Instructions to follow
Starting with the opening line of the material, restate every line word for word, and end on the line containing "row of 2′∕2′χ".

Extracted entries
== Segment start ==

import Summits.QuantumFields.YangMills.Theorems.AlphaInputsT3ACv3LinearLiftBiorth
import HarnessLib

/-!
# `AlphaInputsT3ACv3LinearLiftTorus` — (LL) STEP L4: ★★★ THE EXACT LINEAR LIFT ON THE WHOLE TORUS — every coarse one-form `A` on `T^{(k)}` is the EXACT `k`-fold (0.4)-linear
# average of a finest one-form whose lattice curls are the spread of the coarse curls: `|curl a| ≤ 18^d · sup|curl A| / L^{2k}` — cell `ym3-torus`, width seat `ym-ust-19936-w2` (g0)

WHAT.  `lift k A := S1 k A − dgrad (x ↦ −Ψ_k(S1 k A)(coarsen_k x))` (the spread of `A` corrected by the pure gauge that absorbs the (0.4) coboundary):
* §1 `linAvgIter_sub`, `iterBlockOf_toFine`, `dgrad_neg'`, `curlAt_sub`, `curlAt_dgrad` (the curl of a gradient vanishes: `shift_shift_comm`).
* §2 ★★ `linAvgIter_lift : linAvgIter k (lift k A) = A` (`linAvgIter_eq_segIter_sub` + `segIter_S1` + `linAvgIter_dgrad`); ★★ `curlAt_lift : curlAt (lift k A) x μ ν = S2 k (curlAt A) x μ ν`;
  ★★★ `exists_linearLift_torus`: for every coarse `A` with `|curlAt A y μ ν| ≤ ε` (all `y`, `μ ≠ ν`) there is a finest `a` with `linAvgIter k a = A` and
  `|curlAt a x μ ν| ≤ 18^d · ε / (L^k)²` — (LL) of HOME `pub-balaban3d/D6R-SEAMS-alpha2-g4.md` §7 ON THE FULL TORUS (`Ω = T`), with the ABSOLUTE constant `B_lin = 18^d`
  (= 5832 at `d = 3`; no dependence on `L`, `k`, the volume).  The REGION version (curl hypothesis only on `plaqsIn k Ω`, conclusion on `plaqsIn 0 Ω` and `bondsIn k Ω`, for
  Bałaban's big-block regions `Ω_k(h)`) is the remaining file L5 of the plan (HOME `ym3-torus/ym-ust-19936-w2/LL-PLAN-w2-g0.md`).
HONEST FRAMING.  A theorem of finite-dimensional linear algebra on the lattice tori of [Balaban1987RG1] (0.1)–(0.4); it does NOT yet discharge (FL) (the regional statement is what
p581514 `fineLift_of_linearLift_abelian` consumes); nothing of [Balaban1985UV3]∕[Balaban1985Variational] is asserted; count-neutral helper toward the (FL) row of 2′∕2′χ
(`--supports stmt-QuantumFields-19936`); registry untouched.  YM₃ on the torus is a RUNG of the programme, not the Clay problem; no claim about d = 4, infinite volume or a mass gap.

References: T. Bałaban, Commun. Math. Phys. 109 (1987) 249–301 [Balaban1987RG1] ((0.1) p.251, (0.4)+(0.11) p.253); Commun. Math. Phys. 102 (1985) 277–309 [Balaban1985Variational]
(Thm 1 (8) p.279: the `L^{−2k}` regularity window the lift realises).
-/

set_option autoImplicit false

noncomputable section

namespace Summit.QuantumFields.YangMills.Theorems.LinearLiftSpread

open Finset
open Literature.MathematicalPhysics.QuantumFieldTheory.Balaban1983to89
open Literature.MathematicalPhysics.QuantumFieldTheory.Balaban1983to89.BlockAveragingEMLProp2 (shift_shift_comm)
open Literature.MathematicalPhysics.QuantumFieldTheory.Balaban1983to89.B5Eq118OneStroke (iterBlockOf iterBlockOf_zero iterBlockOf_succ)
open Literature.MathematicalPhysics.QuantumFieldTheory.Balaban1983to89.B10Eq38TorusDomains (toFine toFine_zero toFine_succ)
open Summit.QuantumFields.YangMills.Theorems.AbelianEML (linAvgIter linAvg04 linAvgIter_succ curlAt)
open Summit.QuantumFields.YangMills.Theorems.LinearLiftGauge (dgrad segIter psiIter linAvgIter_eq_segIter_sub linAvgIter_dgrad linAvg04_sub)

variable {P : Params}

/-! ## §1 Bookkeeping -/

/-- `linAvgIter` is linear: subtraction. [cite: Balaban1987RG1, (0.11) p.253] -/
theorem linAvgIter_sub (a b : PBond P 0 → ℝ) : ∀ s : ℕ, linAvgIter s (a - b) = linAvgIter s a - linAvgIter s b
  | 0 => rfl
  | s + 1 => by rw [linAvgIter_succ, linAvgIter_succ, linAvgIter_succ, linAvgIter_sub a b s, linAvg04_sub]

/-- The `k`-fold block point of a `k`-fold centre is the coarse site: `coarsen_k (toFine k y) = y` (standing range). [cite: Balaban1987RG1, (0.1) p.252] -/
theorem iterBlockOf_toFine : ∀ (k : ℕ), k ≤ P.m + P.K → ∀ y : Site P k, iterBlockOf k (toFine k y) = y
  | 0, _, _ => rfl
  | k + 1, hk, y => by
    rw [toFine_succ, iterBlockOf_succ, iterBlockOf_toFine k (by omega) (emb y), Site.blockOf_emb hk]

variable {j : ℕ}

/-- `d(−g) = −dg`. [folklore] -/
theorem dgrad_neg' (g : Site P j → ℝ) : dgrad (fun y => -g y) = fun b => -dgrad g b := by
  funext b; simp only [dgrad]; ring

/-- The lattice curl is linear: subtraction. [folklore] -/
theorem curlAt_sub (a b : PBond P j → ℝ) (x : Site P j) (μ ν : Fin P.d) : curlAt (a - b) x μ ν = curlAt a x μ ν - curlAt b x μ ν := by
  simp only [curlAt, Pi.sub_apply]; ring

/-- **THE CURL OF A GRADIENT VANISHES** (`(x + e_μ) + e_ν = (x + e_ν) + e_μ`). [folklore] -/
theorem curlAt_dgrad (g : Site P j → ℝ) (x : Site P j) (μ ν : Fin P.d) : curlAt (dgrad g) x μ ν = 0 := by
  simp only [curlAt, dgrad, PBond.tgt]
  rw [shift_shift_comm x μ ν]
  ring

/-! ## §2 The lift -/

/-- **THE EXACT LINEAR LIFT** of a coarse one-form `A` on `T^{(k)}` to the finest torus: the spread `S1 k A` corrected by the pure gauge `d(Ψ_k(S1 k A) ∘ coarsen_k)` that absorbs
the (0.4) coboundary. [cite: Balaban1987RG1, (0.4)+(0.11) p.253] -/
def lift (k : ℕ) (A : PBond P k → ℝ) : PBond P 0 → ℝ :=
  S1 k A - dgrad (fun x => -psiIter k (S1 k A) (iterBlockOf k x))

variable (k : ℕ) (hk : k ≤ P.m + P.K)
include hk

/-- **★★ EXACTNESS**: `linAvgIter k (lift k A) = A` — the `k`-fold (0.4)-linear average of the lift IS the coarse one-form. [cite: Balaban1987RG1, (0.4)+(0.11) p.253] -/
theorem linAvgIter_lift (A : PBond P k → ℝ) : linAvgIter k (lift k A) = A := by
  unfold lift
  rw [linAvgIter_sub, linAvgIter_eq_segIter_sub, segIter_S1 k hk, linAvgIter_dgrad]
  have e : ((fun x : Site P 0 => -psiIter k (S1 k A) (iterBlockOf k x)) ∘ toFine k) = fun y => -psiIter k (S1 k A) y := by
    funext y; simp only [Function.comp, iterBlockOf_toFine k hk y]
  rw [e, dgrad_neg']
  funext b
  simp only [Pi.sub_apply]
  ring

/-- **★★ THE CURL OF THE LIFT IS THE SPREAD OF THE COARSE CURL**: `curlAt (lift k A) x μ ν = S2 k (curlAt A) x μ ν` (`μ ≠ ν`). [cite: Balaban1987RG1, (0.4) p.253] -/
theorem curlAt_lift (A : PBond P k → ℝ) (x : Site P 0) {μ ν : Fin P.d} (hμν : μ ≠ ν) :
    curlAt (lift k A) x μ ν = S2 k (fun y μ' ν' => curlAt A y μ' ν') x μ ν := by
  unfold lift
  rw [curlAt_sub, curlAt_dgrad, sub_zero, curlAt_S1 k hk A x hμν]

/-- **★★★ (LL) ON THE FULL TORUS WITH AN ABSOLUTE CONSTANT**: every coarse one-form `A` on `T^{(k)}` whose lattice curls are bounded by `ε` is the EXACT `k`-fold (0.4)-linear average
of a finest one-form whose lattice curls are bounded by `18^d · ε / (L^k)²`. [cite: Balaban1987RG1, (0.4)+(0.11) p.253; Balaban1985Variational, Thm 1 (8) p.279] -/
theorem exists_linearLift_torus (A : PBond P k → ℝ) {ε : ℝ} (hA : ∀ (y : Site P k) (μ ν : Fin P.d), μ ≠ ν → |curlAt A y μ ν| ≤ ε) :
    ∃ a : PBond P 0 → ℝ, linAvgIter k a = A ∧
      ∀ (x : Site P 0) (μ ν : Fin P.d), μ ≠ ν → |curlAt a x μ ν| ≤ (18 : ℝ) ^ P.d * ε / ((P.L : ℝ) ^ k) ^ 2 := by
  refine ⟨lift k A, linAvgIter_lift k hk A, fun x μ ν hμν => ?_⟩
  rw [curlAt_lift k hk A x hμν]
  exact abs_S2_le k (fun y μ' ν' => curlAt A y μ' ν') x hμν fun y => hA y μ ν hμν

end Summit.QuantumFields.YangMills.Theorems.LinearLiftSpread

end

== Segment end ==

Reply
import Summits.QuantumFields.YangMills.Theorems.AlphaInputsT3ACv3LinearLiftBiorth
import HarnessLib

/-!
# `AlphaInputsT3ACv3LinearLiftTorus` — (LL) STEP L4: ★★★ THE EXACT LINEAR LIFT ON THE WHOLE TORUS — every coarse one-form `A` on `T^{(k)}` is the EXACT `k`-fold (0.4)-linear
# average of a finest one-form whose lattice curls are the spread of the coarse curls: `|curl a| ≤ 18^d · sup|curl A| / L^{2k}` — cell `ym3-torus`, width seat `ym-ust-19936-w2` (g0)

WHAT.  `lift k A := S1 k A − dgrad (x ↦ −Ψ_k(S1 k A)(coarsen_k x))` (the spread of `A` corrected by the pure gauge that absorbs the (0.4) coboundary):
* §1 `linAvgIter_sub`, `iterBlockOf_toFine`, `dgrad_neg'`, `curlAt_sub`, `curlAt_dgrad` (the curl of a gradient vanishes: `shift_shift_comm`).
* §2 ★★ `linAvgIter_lift : linAvgIter k (lift k A) = A` (`linAvgIter_eq_segIter_sub` + `segIter_S1` + `linAvgIter_dgrad`); ★★ `curlAt_lift : curlAt (lift k A) x μ ν = S2 k (curlAt A) x μ ν`;
  ★★★ `exists_linearLift_torus`: for every coarse `A` with `|curlAt A y μ ν| ≤ ε` (all `y`, `μ ≠ ν`) there is a finest `a` with `linAvgIter k a = A` and
  `|curlAt a x μ ν| ≤ 18^d · ε / (L^k)²` — (LL) of HOME `pub-balaban3d/D6R-SEAMS-alpha2-g4.md` §7 ON THE FULL TORUS (`Ω = T`), with the ABSOLUTE constant `B_lin = 18^d`
  (= 5832 at `d = 3`; no dependence on `L`, `k`, the volume).  The REGION version (curl hypothesis only on `plaqsIn k Ω`, conclusion on `plaqsIn 0 Ω` and `bondsIn k Ω`, for
  Bałaban's big-block regions `Ω_k(h)`) is the remaining file L5 of the plan (HOME `ym3-torus/ym-ust-19936-w2/LL-PLAN-w2-g0.md`).
HONEST FRAMING.  A theorem of finite-dimensional linear algebra on the lattice tori of [Balaban1987RG1] (0.1)–(0.4); it does NOT yet discharge (FL) (the regional statement is what
p581514 `fineLift_of_linearLift_abelian` consumes); nothing of [Balaban1985UV3]∕[Balaban1985Variational] is asserted; count-neutral helper toward the (FL) row of 2′∕2′χ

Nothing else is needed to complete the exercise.